The land does not absorb energy to depth and by and large it loses that energy overnight.

The ocean is a sink for energy. It is where the air tends to descend in high pressure cells that are variably extensive and largely cloud free because the air is compressed as it descends, becomes warmer and its relative humidity falls away. The prime source of ascending air to feed the mid latitude high pressure cells over the oceans can be found in the near polar regions in winter where the partial pressure of ozone increases and especially so as the sun sinks to the horizon or disappears below it so that the quotient of ozone busting UV radiation is diminished. Ozone busting oxides of nitrogen descend from the mesosphere greatly influenced by waxing and waning solar phenomena. It’s the so called ‘polar cyclones’ associated with the presence of ozone at the elevation of the upper troposphere ad the jet stream that drive the high latitude ascent that feeds into the mid latitude descent driving change in cloud cover. In this manner the Earths energy budget is altered. The influences of man and the energy absorbing and warming influence of carbon dioxide and water vapour are insignificant and minor players, if players they be at all, in the grand scheme of things.

Bico2639's avatar

The West’s narcissism of small differences has directly led to the geopolitical tensions of the world today …..

TTanh's avatar

Australia just needs to leverage its natural advantages. It should be expanding the development of natural gas which is abundant in states including NSW and offshore Victoria despite their self-inflicted shortages. We should use this as a bridge fuel over the next 10 to 15 years to build out a domestic nuclear industry to take advantage of our vast uranium reserves. This will be our zero emissions baseload replacing coal. Renewables, we have plenty of sun (sometimes) backed by natural gas peakers will then handle the variable demand. It’s pretty simple.

https://open.substack.com/pub/doomberg/p/the-exception-that-proves-the-rule-7fb?r=2016sf&utm_medium=ios

Will Liley's avatar

Simple in concept maybe, but ruinously difficult politically (as it is everywhere). Still, IF - if! - the politicians could stop lying to themselves and to us and embrace a bi- partisan multi-generational plan, Australia could actually pull this off. It has abundant energy sources, lots of space, lots of coal and gas to bridge the transition, and could have a mine-to-waste reprocessing total nuclear cycle: to achieve a net zero economy. Think they will be that sensible?

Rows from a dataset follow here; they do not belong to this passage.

import Summits.AtomisticToContinuum.BoseEinsteinCondensation.Theorems.BECCutLineWeakDisorderGroundStateRigidityHardCoreOfConnected
import HarnessLib

/-!
# Crux `GroundStateRigidity` (stmt-AtomisticToContinuum-9072), line `Sketch` (skeleton v9):
# helpers for the registered stub `stub_sectorExclusion` (Stub C) — sectors of the free region

Supports (does not close) stmt-AtomisticToContinuum-9072; second auxiliary file of stub
`stub_sectorExclusion` of line Sketch (lead c5), namespace `GroundStateRigidity.SectorExclusion`
(independent of the first). Pure point-set bookkeeping on the open free region `F = free N L b`:

* `nbr N b i` — configurations at which particle `i` has a neighbour within `2b`;
  `pm N L b X` — the finset of PERMANENT MEMBERS of the component of `X` in `F` (labels `i` with
  `comp_F(X) ⊆ nbr i`); it is constant along components (`pm_eq_of_mem`).
* `sector N L b 𝒜 = {X ∈ F | pm X ∈ 𝒜}` for a family `𝒜` of finsets: a union of components of
  `F`, hence OPEN (`isOpen_sector`); `sector 𝒜` and `sector 𝒜ᶜ` are disjoint and cover `F`.
* Relabelling `X ↦ X ∘ σ` preserves `F`, maps components to components, and
  `j ∈ pm (X ∘ σ) ↔ σ j ∈ pm X` (`mem_pm_comp_perm_iff`), so `#pm` is invariant and the sectors
  `{#pm = m}` are `S_N`-invariant while `{i ∈ pm, #pm = m}` is invariant under the permutations
  fixing `i`.
* Counting: `∑ᵢ 1_{i ∈ pm, #pm = m} = m · 1_{#pm = m}` and `1_{#pm ≠ 0} = ∑_{m=1}^{N} 1_{#pm = m}`
  (`sum_indicator_member`, `indicator_crowded_eq_sum`).
-/

noncomputable section

open MeasureTheory Filter Set Metric
open scoped ENNReal NNReal Topology

namespace Summit.AtomisticToContinuum.BoseEinsteinCondensation.Theorems.GroundStateRigidity

open Literature.MathematicalPhysics.QuantumManyBody.BoseGas

namespace SectorExclusion

variable {N : ℕ} {L b : ℝ}

/-! ### The free region, permanent members and sectors -/

/-- The free region `F_b(N, L) = {X ∈ Λ_L^N : |xᵢ - xⱼ| > b ∀ i ≠ j}` (stated inline in the
stubs of line `Sketch`; a `def` for the bookkeeping of this stub only). [folklore] -/
def free (N : ℕ) (L b : ℝ) : Set (Config N) :=
  {Z : Config N | Z ∈ boxN N L ∧ ∀ i j : Fin N, i ≠ j → b < dist (Z i) (Z j)}

/-- The free region is open. [folklore] -/
theorem isOpen_free (N : ℕ) (L b : ℝ) : IsOpen (free N L b) :=
  HardCoreOfConnected.isOpen_free N L b

/-- `nbr N b i`: the configurations at which particle `i` has another particle within `2b`.
[folklore] -/
def nbr (N : ℕ) (b : ℝ) (i : Fin N) : Set (Config N) :=
  {Y : Config N | ∃ j : Fin N, j ≠ i ∧ dist (Y i) (Y j) ≤ 2 * b}

open Classical in
/-- The PERMANENT MEMBERS of the component of `X` in the free region: the labels `i` such that
particle `i` has a neighbour within `2b` at every configuration of the component (all labels if
`X` is not free, the component being empty). [folklore] -/
def pm (N : ℕ) (L b : ℝ) (X : Config N) : Finset (Fin N) :=
  Finset.univ.filter fun i => ∀ Y ∈ connectedComponentIn (free N L b) X, Y ∈ nbr N b i

/-- Membership in `pm`. [folklore] -/
theorem mem_pm {X : Config N} {i : Fin N} :
    i ∈ pm N L b X ↔ ∀ Y ∈ connectedComponentIn (free N L b) X, Y ∈ nbr N b i := by
  classical
  simp [pm]

/-- `pm` is constant along components of the free region. [folklore] -/
theorem pm_eq_of_mem {X Y : Config N} (hY : Y ∈ connectedComponentIn (free N L b) X) :
    pm N L b Y = pm N L b X := by
  ext i
  simp only [mem_pm, connectedComponentIn_eq hY]

/-- A free configuration with `i` a permanent member has a neighbour of `i` within `2b`.
[folklore] -/
theorem mem_nbr_of_mem_pm {X : Config N} {i : Fin N} (hX : X ∈ free N L b) (hi : i ∈ pm N L b X) :
    X ∈ nbr N b i :=
  mem_pm.1 hi X (mem_connectedComponentIn hX)

/-- The SECTOR of the family `𝒜`: free configurations whose set of permanent members lies in
`𝒜` (a union of connected components of the free region). [folklore] -/
def sector (N : ℕ) (L b : ℝ) (𝒜 : Set (Finset (Fin N))) : Set (Config N) :=
  {X : Config N | X ∈ free N L b ∧ pm N L b X ∈ 𝒜}

/-- Sectors lie in the free region. [folklore] -/
theorem sector_subset_free (𝒜 : Set (Finset (Fin N))) : sector N L b 𝒜 ⊆ free N L b :=
  fun _ h => h.1

/-- **Sectors are open**: with a point they contain its (open) component. [folklore] -/
theorem isOpen_sector (𝒜 : Set (Finset (Fin N))) : IsOpen (sector N L b 𝒜) := by
  rw [isOpen_iff_mem_nhds]
  rintro X ⟨hXF, hXA⟩
  have hC : IsOpen (connectedComponentIn (free N L b) X) := (isOpen_free N L b).connectedComponentIn
  refine mem_of_superset (hC.mem_nhds (mem_connectedComponentIn hXF)) fun Y hY => ?_
  refine ⟨connectedComponentIn_subset _ _ hY, ?_⟩
  show pm N L b Y ∈ 𝒜
  rw [pm_eq_of_mem hY]
  exact hXA

/-- Sectors are measurable. [folklore] -/
theorem measurableSet_sector (𝒜 : Set (Finset (Fin N))) : MeasurableSet (sector N L b 𝒜) :=
  (isOpen_sector 𝒜).measurableSet

/-- Complementary sectors are disjoint. [folklore] -/
theorem disjoint_sector_compl (𝒜 : Set (Finset (Fin N))) :
    Disjoint (sector N L b 𝒜) (sector N L b 𝒜ᶜ) :=
  Set.disjoint_left.2 fun _ h1 h2 => h2.2 h1.2

/-- Complementary sectors cover the free region. [folklore] -/
theorem not_mem_free_of_not_mem_sector {𝒜 : Set (Finset (Fin N))} {X : Config N}
    (h1 : X ∉ sector N L b 𝒜) (h2 : X ∉ sector N L b 𝒜ᶜ) : X ∉ free N L b := fun hF => by
  by_cases h : pm N L b X ∈ 𝒜
  exacts [h1 ⟨hF, h⟩, h2 ⟨hF, h⟩]

/-- The union of two complementary sectors is the free region (as indicators of a function
vanishing off the free region). [folklore] -/
theorem indicator_sector_add_compl (𝒜 : Set (Finset (Fin N))) {h : Config N → ℝ≥0∞}
    (h0 : ∀ X, X ∉ free N L b → h X = 0) (X : Config N) :
    (sector N L b 𝒜).indicator h X + (sector N L b 𝒜ᶜ).indicator h X = h X := by
  by_cases hF : X ∈ free N L b
  · by_cases hA : pm N L b X ∈ 𝒜
    · have hX : X ∈ sector N L b 𝒜 := ⟨hF, hA⟩
      have hX' : X ∉ sector N L b 𝒜ᶜ := fun h' => h'.2 hA
      rw [indicator_of_mem hX, indicator_of_notMem hX', add_zero]
    · have hX : X ∉ sector N L b 𝒜 := fun h' => hA h'.2
      have hX' : X ∈ sector N L b 𝒜ᶜ := ⟨hF, hA⟩
      rw [indicator_of_notMem hX, indicator_of_mem hX', zero_add]
  · have hX : X ∉ sector N L b 𝒜 := fun h' => hF h'.1
    have hX' : X ∉ sector N L b 𝒜ᶜ := fun h' => hF h'.1
    rw [indicator_of_notMem hX, indicator_of_notMem hX', add_zero, h0 X hF]

/-! ### Relabelling -/

/-- Relabelling the particles is continuous. [folklore] -/
theorem continuous_comp_perm (σ : Equiv.Perm (Fin N)) : Continuous fun X : Config N => X ∘ σ :=
  continuous_pi fun j => continuous_apply (σ j)

/-- The free region is invariant under relabelling. [folklore] -/
theorem comp_perm_mem_free {X : Config N} (σ : Equiv.Perm (Fin N)) (hX : X ∈ free N L b) :
    (X ∘ σ) ∈ free N L b :=
  ⟨fun i => hX.1 (σ i), fun i j hij => hX.2 (σ i) (σ j) (σ.injective.ne hij)⟩

/-- Undoing a relabelling. [folklore] -/
theorem comp_perm_comp_symm (X : Config N) (σ : Equiv.Perm (Fin N)) : (X ∘ σ) ∘ σ.symm = X := by
  funext j
  simp

/-- Undoing a relabelling. [folklore] -/
theorem comp_symm_comp_perm (X : Config N) (σ : Equiv.Perm (Fin N)) : (X ∘ σ.symm) ∘ σ = X := by
  funext j
  simp

/-- The free region is invariant under relabelling (iff form). [folklore] -/
theorem comp_perm_mem_free_iff {X : Config N} (σ : Equiv.Perm (Fin N)) :
    (X ∘ σ) ∈ free N L b ↔ X ∈ free N L b :=
  ⟨fun h => by simpa only [comp_perm_comp_symm] using comp_perm_mem_free σ.symm h,
    comp_perm_mem_free σ⟩

/-- Relabelling maps components of the free region into components. [folklore] -/
theorem comp_perm_mem_connectedComponentIn {X Y : Config N} (σ : Equiv.Perm (Fin N))
    (hX : X ∈ free N L b) (hY : Y ∈ connectedComponentIn (free N L b) X) :
    (Y ∘ σ) ∈ connectedComponentIn (free N L b) (X ∘ σ) := by
  have himg : (fun Z : Config N => Z ∘ σ) '' free N L b ⊆ free N L b := by
    rintro _ ⟨Z, hZ, rfl⟩
    exact comp_perm_mem_free σ hZ
  exact connectedComponentIn_mono _ himg
    ((continuous_comp_perm σ).mapsTo_connectedComponentIn hX hY)

/-- Relabelling and neighbours: `X ∘ σ ∈ nbr j ↔ X ∈ nbr (σ j)`. [folklore] -/
theorem comp_perm_mem_nbr_iff {Y : Config N} (σ : Equiv.Perm (Fin N)) (j : Fin N) :
    (Y ∘ σ) ∈ nbr N b j ↔ Y ∈ nbr N b (σ j) := by
  constructor
  · rintro ⟨j', hj', hd⟩
    exact ⟨σ j', σ.injective.ne hj', hd⟩
  · rintro ⟨k, hk, hd⟩
    refine ⟨σ.symm k, fun h => hk ?_, ?_⟩
    · rw [← h, Equiv.apply_symm_apply]
    · simpa using hd

/-- Relabelling and permanent members (one direction). [folklore] -/
theorem mem_pm_comp_perm_of {X : Config N} (σ : Equiv.Perm (Fin N)) {j : Fin N}
    (h : σ j ∈ pm N L b X) : j ∈ pm N L b (X ∘ σ) := by
  rw [mem_pm] at h ⊢
  intro Y' hY'
  have hXσ : (X ∘ σ) ∈ free N L b := by
    by_contra hc
    rw [connectedComponentIn_eq_empty hc] at hY'
    exact hY'
  have h1 : (Y' ∘ σ.symm) ∈ connectedComponentIn (free N L b) X := by
    simpa only [comp_perm_comp_symm] using comp_perm_mem_connectedComponentIn σ.symm hXσ hY'
  have h2 := h _ h1
  rwa [← comp_perm_mem_nbr_iff σ, comp_symm_comp_perm] at h2

/-- **Relabelling and permanent members**: `j ∈ pm (X ∘ σ) ↔ σ j ∈ pm X`. [folklore] -/
theorem mem_pm_comp_perm_iff {X : Config N} (σ : Equiv.Perm (Fin N)) {j : Fin N} :
    j ∈ pm N L b (X ∘ σ) ↔ σ j ∈ pm N L b X := by
  refine ⟨fun h => ?_, mem_pm_comp_perm_of σ⟩
  have h' := mem_pm_comp_perm_of (X := X ∘ σ) σ.symm (j := σ j) (by simpa using h)
  simpa only [comp_perm_comp_symm] using h'

/-- `pm (X ∘ σ)` is the image of `pm X` under `σ⁻¹`. [folklore] -/
theorem pm_comp_perm (X : Config N) (σ : Equiv.Perm (Fin N)) :
    pm N L b (X ∘ σ) = (pm N L b X).map σ.symm.toEmbedding := by
  ext j
  rw [mem_pm_comp_perm_iff, Finset.mem_map_equiv, Equiv.symm_symm]

/-- The number of permanent members is invariant under relabelling. [folklore] -/
theorem card_pm_comp_perm (X : Config N) (σ : Equiv.Perm (Fin N)) :
    (pm N L b (X ∘ σ)).card = (pm N L b X).card := by
  rw [pm_comp_perm, Finset.card_map]

/-- The sector `{#pm = m}` is invariant under every relabelling. [folklore] -/
theorem comp_perm_mem_sector_card_iff (X : Config N) (σ : Equiv.Perm (Fin N)) (m : ℕ) :
    (X ∘ σ) ∈ sector N L b {s | s.card = m} ↔ X ∈ sector N L b {s | s.card = m} := by
  simp only [sector, mem_setOf_eq, comp_perm_mem_free_iff, card_pm_comp_perm]

/-- The sector `{i ∈ pm, #pm = m}` is invariant under the relabellings fixing `i`. [folklore] -/
theorem comp_perm_mem_sector_member_iff (X : Config N) {σ : Equiv.Perm (Fin N)} {i : Fin N}
    (hσ : σ i = i) (m : ℕ) :
    (X ∘ σ) ∈ sector N L b {s | i ∈ s ∧ s.card = m} ↔
      X ∈ sector N L b {s | i ∈ s ∧ s.card = m} := by
  simp only [sector, mem_setOf_eq, comp_perm_mem_free_iff, card_pm_comp_perm,
    mem_pm_comp_perm_iff, hσ]

/-- An indicator of an invariant set times a symmetric function is symmetric. [folklore] -/
theorem indicator_comp_perm {T : Set (Config N)} {ψ : Config N → ℂ} {σ : Equiv.Perm (Fin N)}
    (hT : ∀ X, (X ∘ σ) ∈ T ↔ X ∈ T) (hψ : ∀ X, ψ (X ∘ σ) = ψ X) (X : Config N) :
    T.indicator ψ (X ∘ σ) = T.indicator ψ X := by
  by_cases hX : X ∈ T
  · rw [indicator_of_mem hX, indicator_of_mem ((hT X).2 hX), hψ]
  · rw [indicator_of_notMem hX, indicator_of_notMem (mt (hT X).1 hX)]

/-! ### Counting permanent members -/

/-- **`m`-counting**: on `{#pm = m}` exactly `m` of the sectors `{i ∈ pm, #pm = m}` contain the
point: `∑ᵢ 1_{i ∈ pm, #pm = m} h = m · 1_{#pm = m} h`. [folklore] -/
theorem sum_indicator_member (m : ℕ) (h : Config N → ℝ≥0∞) (X : Config N) :
    ∑ i : Fin N, (sector N L b {s | i ∈ s ∧ s.card = m}).indicator h X =
      (m : ℝ≥0∞) * (sector N L b {s | s.card = m}).indicator h X := by
  by_cases hX : X ∈ sector N L b {s | s.card = m}
  · have hF : X ∈ free N L b := hX.1
    have hcard' : (pm N L b X).card = m := hX.2
    have hi : ∀ i : Fin N, (sector N L b {s | i ∈ s ∧ s.card = m}).indicator h X =
        if i ∈ pm N L b X then h X else 0 := by
      intro i
      by_cases hi : i ∈ pm N L b X
      · have hXi : X ∈ sector N L b {s | i ∈ s ∧ s.card = m} := ⟨hF, hi, hcard'⟩
        rw [if_pos hi, indicator_of_mem hXi]
      · have hXi : X ∉ sector N L b {s | i ∈ s ∧ s.card = m} := fun h' => hi h'.2.1
        rw [if_neg hi, indicator_of_notMem hXi]
    rw [indicator_of_mem hX, Finset.sum_congr rfl fun i _ => hi i,
      Finset.sum_ite_mem, Finset.univ_inter, Finset.sum_const, nsmul_eq_mul, hcard']
  · rw [indicator_of_notMem hX, mul_zero]
    refine Finset.sum_eq_zero fun i _ => indicator_of_notMem (fun h' => hX ⟨h'.1, h'.2.2⟩) _

/-- **Decomposition of the crowded sector by the number of permanent members**:
`1_{#pm ≠ 0} h = ∑_{m=1}^{N} 1_{#pm = m} h`. [folklore] -/
theorem indicator_crowded_eq_sum (h : Config N → ℝ≥0∞) (X : Config N) :
    (sector N L b {s | s.card = 0}ᶜ).indicator h X =
      ∑ m ∈ Finset.Icc 1 N, (sector N L b {s | s.card = m}).indicator h X := by
  by_cases hF : X ∈ free N L b
  · have hm : ∀ m : ℕ, (sector N L b {s | s.card = m}).indicator h X =
        if (pm N L b X).card = m then h X else 0 := by
      intro m
      by_cases hc : (pm N L b X).card = m
      · have hXm : X ∈ sector N L b {s | s.card = m} := ⟨hF, hc⟩
        rw [if_pos hc, indicator_of_mem hXm]
      · have hXm : X ∉ sector N L b {s | s.card = m} := fun h' => hc h'.2
        rw [if_neg hc, indicator_of_notMem hXm]
    rw [Finset.sum_congr rfl fun m _ => hm m, Finset.sum_ite_eq]
    have hle : (pm N L b X).card ≤ N := (Finset.card_le_univ _).trans_eq (Fintype.card_fin N)
    by_cases h0 : (pm N L b X).card = 0
    · have hX0 : X ∉ sector N L b {s | s.card = 0}ᶜ := fun h' => h'.2 h0
      rw [indicator_of_notMem hX0, if_neg]
      simp [h0]
    · have hX0 : X ∈ sector N L b {s | s.card = 0}ᶜ := ⟨hF, h0⟩
      rw [indicator_of_mem hX0, if_pos]
      exact Finset.mem_Icc.2 ⟨Nat.pos_of_ne_zero h0, hle⟩
  · have hX0 : X ∉ sector N L b {s | s.card = 0}ᶜ := fun h' => hF h'.1
    rw [indicator_of_notMem hX0]
    refine (Finset.sum_eq_zero fun m _ => ?_).symm
    have hXm : X ∉ sector N L b {s | s.card = m} := fun h' => hF h'.1
    exact indicator_of_notMem hXm _

/-- The crowded sector `{#pm ≠ 0}` is the set `U'` of the stub: free configurations some label
of which is a permanent member of their component. [folklore] -/
theorem mem_sector_crowded_iff (X : Config N) :
    X ∈ sector N L b {s | s.card = 0}ᶜ ↔
      X ∈ free N L b ∧ ∃ i : Fin N, ∀ Y ∈ connectedComponentIn (free N L b) X,
        ∃ j : Fin N, j ≠ i ∧ dist (Y i) (Y j) ≤ 2 * b := by
  simp only [sector, mem_setOf_eq, mem_compl_iff, Finset.card_eq_zero, ← ne_eq,
    ← Finset.nonempty_iff_ne_empty, Finset.Nonempty, mem_pm, nbr]

end SectorExclusion

end Summit.AtomisticToContinuum.BoseEinsteinCondensation.Theorems.GroundStateRigidity

end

No, me neither.

Rossini's avatar

Cannot understand why we have to reduce our emissions!

We do not have a problem with air pollution in Australia.

As a country we are/have been wealthy but with this net zero addiction we will be broke in no time at all.

We have been transferring our wealth to China in exchange for crap from Temu!

TTanh's avatar

If only we could go back to the not too distant past when engineers, chemists and physicists designed energy systems and not politicians.